Ah Quee said, ‘Li goh sih hai ngh wiuh—’
Frost said, ‘If you’re so sure about the Aurora—’
Ah Sook said, ‘Ngor moh zou chor yeh—’
Mannering said, ‘Somebody gave that gold to Crosbie Wells!’
And then from behind Charlie Frost came another voice: ‘What in all heaven is going on?’
It was the commission merchant, Harald Nilssen. He ducked under the low lintel of the hut and looked around him, astonished. The collie-dog leap
ed upon him, sniffing at the hem of his jacket and his cuffs. Nilssen reached down and caught her behind the ears. ‘What is going on?’ he repeated. ‘For heaven’s sake, Dick—I could hear your voice from fifty paces! The celestials are all staring out of their windows!’
Mannering tightened his grip on Ah Quee’s pigtail. ‘Harald Nilssen,’ he cried. ‘Witness to the prosecution! You’re just the man to lend a hand.’
‘Quiet down,’ Nilssen said, lowering Holly to the floor and placing his hand upon her head, to calm her. ‘Quiet! You’ll bring in the sergeant in another moment. What are you doing?’
‘You went to Crosbie’s cottage,’ Mannering continued, without lowering his voice. ‘You saw that the gold had been retorted—did you not? This yellow devil’s playing us for fools!’
‘Yes,’ Nilssen said. Somewhat absurdly, he was attempting to brush the rain from his coat. ‘I saw that the gold had been retorted. That, in fact, is the reason why I’m here. But you might have asked me quietly. You’ve an audience, you know!’
‘See?’ Mannering was saying to Ah Quee. ‘Here’s another man, come to make you talk! Here’s another man to hold a pistol to your head!’

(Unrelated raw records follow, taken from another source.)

/-- The cast of the pattern sum, termwise. [folklore] -/
private theorem cast_wPatSumR (tab : List (List ℕ × ℚ)) (v0 : ℚ) (p : List ℕ)
    (ds : List (List (Option (Fin p.length × Bool)))) :
    ((wPatSumR tab v0 p ds : ℚ) : ℝ) =
      (ds.map fun δ => (pdWeightL 10 p.length δ : ℝ) *
        ((mluUpT tab v0 (tailsUpTo 12 (pdProfile p δ)) : ℚ) : ℝ)).sum := by
  induction ds with
  | nil => simp [wPatSumR]
  | cons δ rest ih =>
    unfold wPatSumR at ih ⊢
    rw [List.map_cons, List.sum_cons, Rat.cast_add, ih, List.map_cons, List.sum_cons]
    congr 1
    simp only [wTermR, seqListNat_eq]
    push_cast
    rfl

/-- **Soundness of the evaluator over a valid reference table**: `W_{1,j}(vecOfParts 10 p; 10) ≤ wPatQR j p tab` for
`j ≤ 22`, `|p| ≤ 10`, `RefValid (2j) tab` (the orbit law (5.16) in collision-pattern form, the profile law, and the
lookup soundness `srwI_le_mluUpT_ref`). [cite: FitznerVanDerHofstad2016NoBLE, (5.16) p. 1092; Lemma 5.1 p. 1093] -/
theorem srwW_le_wPatQR {j : ℕ} (hj : j ≤ 22) (p : List ℕ) (hp : p.length ≤ 10) {tab : List (List ℕ × ℚ)}
    (htab : RefValid (2 * j) tab) : srwW 10 1 j (vecOfParts 10 p) ≤ ((wPatQR j p tab : ℚ) : ℝ) := by
  have hv0 : ∀ z : Fin 10 → ℤ, srwI 10 1 (2 * j) z ≤ ((iUp 1 j .v0 : ℚ) : ℝ) :=
    fun z => srwI_le_iUp_v0 le_rfl (by norm_num) hj z
  have hv00 : (0 : ℝ) ≤ ((iUp 1 j .v0 : ℚ) : ℝ) := (srwI_nonneg 1 (by norm_num) _ _).trans (hv0 0)
  let g : List (Option (Fin p.length × Bool)) → ℝ := fun δ =>
    ((mluUpT tab (iUp 1 j .v0) (tailsUpTo 12 (pdProfile p δ)) : ℚ) : ℝ)
  have hg0 : ∀ δ, 0 ≤ g δ := fun δ => mluUpT_ref_nonneg htab hv00 _
  have hg : ∀ (κ : Fin p.length ↪ Fin 10) (s : Fin p.length → ℤˣ),
      srwI 10 1 (2 * j) (vecOfParts 10 p - sgnInjVec κ s fun i => (p.get i : ℤ)) ≤ g (pdatumL κ s) :=
    fun κ s => srwI_le_mluUpT_ref htab _ (hv0 _) _ fun k hk => by
      rw [getD_tailsUpTo 12 _ k hk, ← card_filter_le_abs_vecOfParts_sub_sgnInjVec p hp κ s (k + 1) (by omega)]
      unfold absTailCount
      push_cast
      rfl
  refine (srwW_vecOfParts_le_pdSum (n := 1) (by norm_num) j p hp g hg0 hg).trans (le_of_eq ?_)
  rw [wPatQR, Rat.cast_div, cast_wPatSumR]
  push_cast
  rfl
/-- (h) Sufficiency of the pointwise-outside-`E` bound. -/
theorem crux_of_pointwiseOffExceptional (h : PointwiseOffExceptional) : DilatedTableChowla := by
  rw [crux_iff_lhs]
  intro c hc δ hδ hδ' C hC
  obtain ⟨x₁, hx₁⟩ := h c hc δ hδ hδ' C hC
  obtain ⟨x₂, hx₂⟩ := eventually_log_rpow_le 48 C (half_pos hδ)
  refine ⟨max (max x₁ x₂) 64, fun x hx A hA1 hA2 u v => ?_⟩
  have hx1 : x₁ ≤ x := le_trans (le_trans (le_max_left _ _) (le_max_left _ _)) hx
  have hx2 : x₂ ≤ x := le_trans (le_trans (le_max_right _ _) (le_max_left _ _)) hx
  have hx64 : 64 ≤ x := le_trans (le_max_right _ _) hx
  have hx1' : 1 ≤ x := by linarith
  have hxpos : 0 < x := by linarith
  have hlog4 : 4 ≤ Real.log x := four_le_log_of_ge hx64
  have hlogpos : 0 < Real.log x := by linarith
  have hL : 0 < Real.log x ^ C := Real.rpow_pos_of_pos hlogpos C
  have hxd2 : 0 < x ^ (δ / 2) := Real.rpow_pos_of_pos hxpos _
  obtain ⟨E, hE, hpt⟩ := hx₁ x hx1 A hA1 hA2 u v
  rw [lhs_eq_diag_add_off]
  -- (1) the diagonal
  have hd : lhsDiag c δ x A u v ≤ x ^ 2 / (4 * Real.log x ^ C) := by
    refine (lhsDiag_le (c := c) hδ hδ' hx1' hA1 hA2 u v).trans ?_
    rw [div_le_div_iff₀ hxd2 (by positivity)]
    have : 12 * x ^ 2 * (4 * Real.log x ^ C) = x ^ 2 * (48 * Real.log x ^ C) := by ring
    rw [this]; gcongr; exact hx₂ x hx2
  -- (2) split the off-diagonal functional at E
  set Q : ℕ := ⌊x ^ (δ / 2)⌋₊ with hQdef
  have hQ1 : 1 ≤ Q := Nat.le_floor (by simpa using Real.one_le_rpow hx1' (by linarith : 0 ≤ δ / 2))
  have hsplit := Finset.sum_filter_add_sum_filter_not (Finset.Icc 1 Q) (fun q => q ∈ E)
    (fun q => (q : ℝ) ^ 3 * Foff c x A q (u q) (v q))
  -- (2a) exceptional dilations: trivial bound `q³ F ≤ 36 x²/q`
  have hexc : ∑ q ∈ (Finset.Icc 1 Q).filter (fun q => q ∈ E), (q : ℝ) ^ 3 * Foff c x A q (u q) (v q)
      ≤ 36 * x ^ 2 * ∑ q ∈ E, ((q : ℝ))⁻¹ := by
    calc ∑ q ∈ (Finset.Icc 1 Q).filter (fun q => q ∈ E), (q : ℝ) ^ 3 * Foff c x A q (u q) (v q)
        ≤ ∑ q ∈ (Finset.Icc 1 Q).filter (fun q => q ∈ E), 36 * x ^ 2 * ((q : ℝ))⁻¹ := by
          refine Finset.sum_le_sum fun q hq => ?_
          obtain ⟨hq, -⟩ := Finset.mem_filter.1 hq
          obtain ⟨hq1, hq2⟩ := Finset.mem_Icc.1 hq
          have hqpos : (0 : ℝ) < q := by exact_mod_cast hq1
          obtain ⟨hr, hcl, -, -, -, h1A⟩ := window_counts hδ hδ' hx1' hA1 hA2 hq1 hq2 (u q) (v q)
          have hApos : 0 < A := by linarith
          have hF := (Foff_le_F c x A q (u q) (v q)).trans (F_le_trivial c x A q (u q) (v q))
          calc (q : ℝ) ^ 3 * Foff c x A q (u q) (v q)
              ≤ (q : ℝ) ^ 3 * ((3 * A / q) ^ 2 * (2 * x / (A * q)) ^ 2) := by
                gcongr
                exact hF.trans (by gcongr)
            _ = 36 * x ^ 2 * ((q : ℝ))⁻¹ := by field_simp; ring
      _ ≤ ∑ q ∈ E, 36 * x ^ 2 * ((q : ℝ))⁻¹ :=
          Finset.sum_le_sum_of_subset_of_nonneg (fun q hq => (Finset.mem_filter.1 hq).2)
            fun q _ _ => by positivity
      _ = 36 * x ^ 2 * ∑ q ∈ E, ((q : ℝ))⁻¹ := by rw [Finset.mul_sum]
  -- (2b) generic dilations: the pointwise hypothesis and the harmonic sum
  have hgen : ∑ q ∈ (Finset.Icc 1 Q).filter (fun q => ¬ q ∈ E), (q : ℝ) ^ 3 * Foff c x A q (u q) (v q)
      ≤ (1 + Real.log Q) * (x ^ 2 / Real.log x ^ (C + 2)) := by
    calc ∑ q ∈ (Finset.Icc 1 Q).filter (fun q => ¬ q ∈ E), (q : ℝ) ^ 3 * Foff c x A q (u q) (v q)
        ≤ ∑ q ∈ (Finset.Icc 1 Q).filter (fun q => ¬ q ∈ E), ((q : ℝ))⁻¹ * (x ^ 2 / Real.log x ^ (C + 2)) := by
          refine Finset.sum_le_sum fun q hq => ?_
          obtain ⟨hq, hqE⟩ := Finset.mem_filter.1 hq
          obtain ⟨hq1, hq2⟩ := Finset.mem_Icc.1 hq
          have hqpos : (0 : ℝ) < q := by exact_mod_cast hq1
          have hp := hpt q hq1 hq2 hqE
          calc (q : ℝ) ^ 3 * Foff c x A q (u q) (v q)
              = ((q : ℝ))⁻¹ * ((q : ℝ) ^ 4 * Foff c x A q (u q) (v q)) := by field_simp
            _ ≤ ((q : ℝ))⁻¹ * (x ^ 2 / Real.log x ^ (C + 2)) := by gcongr
      _ ≤ ∑ q ∈ Finset.Icc 1 Q, ((q : ℝ))⁻¹ * (x ^ 2 / Real.log x ^ (C + 2)) :=
          Finset.sum_le_sum_of_subset_of_nonneg (Finset.filter_subset _ _) fun q _ _ => by positivity
      _ = (∑ q ∈ Finset.Icc 1 Q, ((q : ℝ))⁻¹) * (x ^ 2 / Real.log x ^ (C + 2)) := by rw [Finset.sum_mul]
      _ ≤ (1 + Real.log Q) * (x ^ 2 / Real.log x ^ (C + 2)) := by
          gcongr; exact harmonic_Icc_le Q
  -- (3) numerics: 1 + log Q ≤ log x, (log x)^{C+2} = (log x)^C (log x)², log x ≥ 4
  have hQpos : (0 : ℝ) < Q := by exact_mod_cast hQ1
  have hlogQ : Real.log Q ≤ δ / 2 * Real.log x := by
    have hQle : (Q : ℝ) ≤ x ^ (δ / 2) := Nat.floor_le hxd2.le
    calc Real.log Q ≤ Real.log (x ^ (δ / 2)) := Real.log_le_log hQpos hQle
      _ = δ / 2 * Real.log x := Real.log_rpow hxpos _
  have h1logQ : 1 + Real.log Q ≤ Real.log x := by nlinarith
  have hpow : Real.log x ^ (C + 2) = Real.log x ^ C * Real.log x ^ 2 := by
    rw [Real.rpow_add hlogpos, Real.rpow_two]
  have hgen' : (1 + Real.log Q) * (x ^ 2 / Real.log x ^ (C + 2)) ≤ x ^ 2 / (4 * Real.log x ^ C) := by
    rw [hpow]
    calc (1 + Real.log Q) * (x ^ 2 / (Real.log x ^ C * Real.log x ^ 2))
        ≤ Real.log x * (x ^ 2 / (Real.log x ^ C * Real.log x ^ 2)) := by gcongr
      _ = x ^ 2 / (Real.log x ^ C * Real.log x) := by field_simp
      _ ≤ x ^ 2 / (4 * Real.log x ^ C) := by
          apply div_le_div_of_nonneg_left (by positivity) (by positivity)
          nlinarith
  have hexc' : 36 * x ^ 2 * ∑ q ∈ E, ((q : ℝ))⁻¹ ≤ x ^ 2 / (4 * Real.log x ^ C) := by
    calc 36 * x ^ 2 * ∑ q ∈ E, ((q : ℝ))⁻¹ ≤ 36 * x ^ 2 * ((Real.log x ^ C)⁻¹ / 200) := by gcongr
      _ ≤ x ^ 2 / (4 * Real.log x ^ C) := by
          rw [div_eq_mul_inv (x ^ 2), mul_inv]
          nlinarith [inv_pos.2 hL, sq_nonneg x]
  have hoff : lhsOff c δ x A u v ≤ x ^ 2 / (4 * Real.log x ^ C) + x ^ 2 / (4 * Real.log x ^ C) := by
    unfold lhsOff
    rw [← hQdef, ← hsplit]
    linarith [hexc, hgen, hgen', hexc']
  have : x ^ 2 / (4 * Real.log x ^ C) + x ^ 2 / (4 * Real.log x ^ C) + x ^ 2 / (4 * Real.log x ^ C)
      ≤ x ^ 2 / Real.log x ^ C := by
    rw [← add_div, ← add_div, div_le_div_iff₀ (by positivity) hL]
    nlinarith [sq_nonneg x, hL]
  linarith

‘Excuse me,’ Nilssen said. ‘I did not come to hold a pistol to anybody’s head. And I wouldn’t mind asking again what it is that you are doing. It looks ugly, whatever it is.’

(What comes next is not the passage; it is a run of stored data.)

/-! ### The hybrid identity at a slot -/

/-- **The hybrid identity.** Fix the distinguisher's coins `r` and a slot `t < NSlot`. Averaged over a uniform supply
string, the indicator of the slot event of the LAZY attack (all nodes read off the supply), intersected with distinct
leaves, equals the average over the supply and over uniform key-generation coins `c` of the hybrid average `hybAvg`:
the attack with the EXTERNAL key `G(1ⁿ; c)` planted at the slot's label and its (single) signing request answered by
an external signature with fresh coins of the exact length. [Goldreich 2004, proof of Prop. 6.4.15, Steps 1–4 (the
emulated attack is distributed identically to the real one); Prop. 6.4.17] [cite: Goldreich2004, Prop. 6.4.15] -/
theorem uniformAvg_EVT_eq_hybrid (hcs : P.HCS) (hW : P.WF) {n : ℕ} {r : List Bool} (hr : r.length = (cDPoly P 𝒜).eval n)
    {t : ℕ} (ht : t < NSlot n (TA P 𝒜 n)) :
    uniformAvg ((fuelD P 𝒜).eval n * P.R.eval n) (fun w =>
        ind (EVT P 𝒜 n (pkNW P 𝒜 n r w) (sgNW P 𝒜 n r w) (ρD P 𝒜 n r) (rA P 𝒜 n r) (Lslot P 𝒜 n r t) ∧ NoColl n (TA P 𝒜 n) (ρD P 𝒜 n r))) =
      uniformAvg ((fuelD P 𝒜).eval n * P.R.eval n) fun w => uniformAvg (P.pG.eval n) fun c => hybAvg P 𝒜 n r w t c := by
  classical
  set m := (fuelD P 𝒜).eval n with hm
  set R := P.R.eval n with hR
  set L := Lslot P 𝒜 n r t with hL
  set j := jslot P 𝒜 n r t with hj
  set ρ := ρD P 𝒜 n r with hρ
  have hjm : j < m := jslot_lt hr ht
  have hρlen : TA P 𝒜 n * n ≤ ρ.length := by rw [hρ, ρD, List.length_drop, hr, cDPoly_eval]; omega
  have hLn : L.length ≤ n := length_labAt_le' (T := TA P 𝒜 n) _ ht
  -- Ψ: the slot event with the planted block `v`
  set Ψ : List Bool → List Bool → ℝ := fun w v =>
    ind (EVT P 𝒜 n (Function.update (pkNW P 𝒜 n r w) L (pkOf P n v)) (Function.update (sgNW P 𝒜 n r w) L fun msg => signOf P n v msg) ρ (rA P 𝒜 n r) L ∧
      NoColl n (TA P 𝒜 n) ρ) with hΨ
  -- Step 1–2: the lazy event reads the planted block off the supply
  have h1 : uniformAvg (m * R) (fun w => ind (EVT P 𝒜 n (pkNW P 𝒜 n r w) (sgNW P 𝒜 n r w) ρ (rA P 𝒜 n r) L ∧ NoColl n (TA P 𝒜 n) ρ)) =
      uniformAvg (m * R) (fun w => Ψ w (Yao.blk R j w)) := by
    refine SigOWF.uniformAvg_congr' fun w hw => ?_
    rw [hΨ]
    dsimp only
    rw [← TabW_Lslot hr ht hw]
    have hpk : Function.update (pkNW P 𝒜 n r w) L (pkOf P n (TabW P 𝒜 n r w L)) = pkNW P 𝒜 n r w := Function.update_eq_self L _
    have hsg : Function.update (sgNW P 𝒜 n r w) L (fun msg => signOf P n (TabW P 𝒜 n r w L) msg) = sgNW P 𝒜 n r w := Function.update_eq_self L _
    rw [hpk, hsg]
  -- Step 3: re-randomise the planted block
  have h2 : uniformAvg (m * R) (fun w => Ψ w (Yao.blk R j w)) = uniformAvg (m * R) fun w => uniformAvg R fun v => Ψ w v := by
    refine uniformAvg_rerand hjm Ψ fun w x v hw hx => ?_
    rw [hΨ]
    dsimp only
    rw [update_pkNW_ins hr ht hw hx, update_sgNW_ins hr ht hw hx]
  rw [h1, h2]
  refine SigOWF.uniformAvg_congr' fun w hw => ?_
  -- Step 4: a uniform block is uniform key-generation coins and uniform signing-coin material
  have hRsplit : R = P.pG.eval n + P.CS.eval n := by rw [hR, Spec.R, eval_add]
  rw [hRsplit, uniformAvg_append']
  refine SigOWF.uniformAvg_congr' fun c hc => ?_
  -- for fixed `c`: the planted key is the external key; the planted signer uses coins `fitLen u ℓ`
  have hpkH : ∀ u : List Bool, Function.update (pkNW P 𝒜 n r w) L (pkOf P n (c ++ u)) = pkH P 𝒜 n r w t c := by
    intro u; rw [pkOf_append hc, pkH]
  set sgU : List Bool → List Bool → List Bool := fun u msg =>
    P.S.sign.run ((P.S.keyGen.run n c).2, msg) (fitLen u (P.pS.eval (pairCode ((P.S.keyGen.run n c).2, msg)).length)) with hsgU
  have hΨc : ∀ u : List Bool, u.length = P.CS.eval n → Ψ w (c ++ u) = ind (GH P 𝒜 n r w t c (sgU u (mH P 𝒜 n r w t c))) := by
    intro u hu
    rw [hΨ]
    dsimp only
    rw [hpkH u]
    have hsg : (fun msg => signOf P n (c ++ u) msg) = sgU u := by funext msg; rw [signOf_append hc hu]
    rw [hsg, GH]
    -- single use (inside the `NoColl` indicator)
    by_cases hnc : NoColl n (TA P 𝒜 n) ρ
    · have hcase : L.length < n ∨ (L.length = n ∧ NoColl n (TA P 𝒜 n) ρ) := by
        rcases Nat.lt_or_ge L.length n with h | h
        · exact Or.inl h
        · exact Or.inr ⟨le_antisymm hLn h, hnc⟩
      have hru := run_update_eq (P := P) (𝒜 := 𝒜) (pkH P 𝒜 n r w t c) (sgNW P 𝒜 n r w) ρ hcase hρlen (sgU u) (xH P 𝒜 n r (pkH P 𝒜 n r w t c))
      refine ind_congr (and_congr_left fun _ => ?_)
      rw [mH]
      exact EVT_congr _ hru.1 hru.2 L
    · rw [ind_and_of_left hnc, ind_and_of_left hnc]
  rw [SigOWF.uniformAvg_congr' hΨc]
  -- Step 5: the coin identity, then the used/unused split
  rw [hsgU]
  dsimp only
  rw [uniformAvg_sign_fitLen hcs hW hc (mH P 𝒜 n r w t c) fun v => ind (GH P 𝒜 n r w t c v), hybAvg]
  split_ifs with hused
  · rfl
  · -- unused: the event does not depend on the planted answer
    have hconst : ∀ v, ind (GH P 𝒜 n r w t c v) = ind (GH P 𝒜 n r w t c []) := by
      intro v
      refine ind_congr (and_congr_left fun _ => ?_)
      have hru := run_update_eq_of_not_used (P := P) (𝒜 := 𝒜) (pkH P 𝒜 n r w t c) (sgNW P 𝒜 n r w) ρ (fun _ => []) (fun _ => v)
        (xH P 𝒜 n r (pkH P 𝒜 n r w t c)) hused
      exact (EVT_congr _ hru.1 hru.2 L).symm
    simp_rw [hconst]
    exact SigOWF.uniformAvg_const' _ _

‘He won’t hear any kind of reason,’ said Frost, who was anxious not to be implicated in this ugliness.
‘Let a man speak for himself!’ Nilssen snapped. ‘What’s going on?’

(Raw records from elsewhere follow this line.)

/-- [folklore] **`perF_dM_dper`**: `perF M (dM K N S^per Mt^per b) = perF M (vertexOfK K N S^per b) + perF M (vertexOfM K N Mt^per b)` (`perF_add` on the two decaying
vertices — C2b `exists_decays_vertexOfK_dper` and §3's multiplier twin).  The first summand is C2b's column-weighted sum of the periodised tables' torus matrices
(`CombHId1Sandwich.perF_vertexOfK_dper_apply`); the second is its coarse-sublattice twin (PART THREE letters 2). -/
theorem perF_dM_dper (hM : ∀ i, M i = N * M' i)
    (hKinv : ∀ (m x z : Site (d + 1)) (a b : Fib d), K (translate M x m) (translate M z m) a b = K x z a b)
    (hK : Decays K CK δK) (hδK : 0 < δK)
    (hSt : ∀ (κ : Fin (d + 1)) (u m x z : Site (d + 1)) (a b : Fib d), S κ (translate M u m) (translate M x m) (translate M z m) a b = S κ u x z a b)
    (hS : ∀ κ u, BiLoc (S κ u) u u CS δS) (hδS : 0 < δS)
    (hMt : ∀ (ρ : Fin (d + 1)) (w m x z : Site (d + 1)) (a b : Fib d),
      Mt ρ (translate M' w m) (translate M x m) (translate M z m) a b = Mt ρ w x z a b)
    (hMloc : VertexFamily Mt N CM δM) (hδM : 0 < δM) (μ : Fin (d + 1)) (y : Site (d + 1)) :
    perF M (dM K N (fun κ u => dper M (S κ u)) (fun ρ w => dper M (Mt ρ w)) μ y)
      = perF M (vertexOfK K N (fun κ u => dper M (S κ u)) μ y) + perF M (SecondOrderResponse.vertexOfM K N (fun ρ w => dper M (Mt ρ w)) μ y) := by
  obtain ⟨C₁, δ₁, hδ₁, -, h₁⟩ := CombHId1Sandwich.exists_decays_vertexOfK_dper M (N := N) hKinv hK hδK hSt hS hδS μ y
  obtain ⟨C₂, δ₂, hδ₂, -, h₂⟩ := exists_decays_vertexOfM_dper M hM hKinv hK hδK hMt hMloc hδM μ y
  exact perF_add M h₁ h₂ hδ₁ hδ₂

/-! ## §4 The multiplier-column vertex over the periodised coarse-bond table, read on the coarse box -/

omit [∀ μ, NeZero (M μ)] [NeZero N] in
/-- [folklore] the diagonal periodisation of an `M′`-period-covariant coarse-bond family does not see which copy of the bond is named:
`dper M (Mt ρ (w + M′∘m)) = dper M (Mt ρ w)` (the coarse twin of C2a `dper_family_translate`). -/
theorem cdper_family_translate
    (hMt : ∀ (ρ : Fin (d + 1)) (w m x z : Site (d + 1)) (a b : Fib d),
      Mt ρ (translate M' w m) (translate M x m) (translate M z m) a b = Mt ρ w x z a b)
    (ρ : Fin (d + 1)) (w m : Site (d + 1)) : dper M (Mt ρ (translate M' w m)) = dper M (Mt ρ w) := by
  funext x z a b
  rw [dper_apply, dper_apply, ← (Equiv.addRight m).tsum_eq fun n => Mt ρ (translate M' w m) (translate M x n) (translate M z n) a b]
  refine tsum_congr fun n => ?_
  rw [Equiv.coe_addRight, ← translate_translate M x n m, ← translate_translate M z n m, hMt]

We shall omit Mannering’s answer to this question, which was both inaccurate and inflammatory; we shall omit, also, the ensuing discussion, during which Mannering and Nilssen discovered that their purpose in journeying to Chinatown was one and the same, and Frost, who could intuit quite plainly that the commission merchant was holding him in some suspicion over the sale of the Wells estate, maintained a rather sullen silence. The clarifications took some time, and it was nearly ten minutes later that the conversation turned, at last, to the goldsmith Ah Quee, who was still being held by the nape of his neck in a posture of much discomfort and indignity. Mannering suggested that his pigtail be cut off altogether, in order to impress upon the man the urgency of the matter at hand; he tugged at Ah Quee’s head as he said it, taking evident pleasure in the motion, as if weighing a spoil. Nilssen’s code of ethics did not permit humiliation, however, just as his code of aesthetics did not permit ugliness; again he made his disapproval known, prompting a quarrel with Mannering that delayed Ah Quee’s release still further, and excited Holly to the point of riotous and irrepressible joy.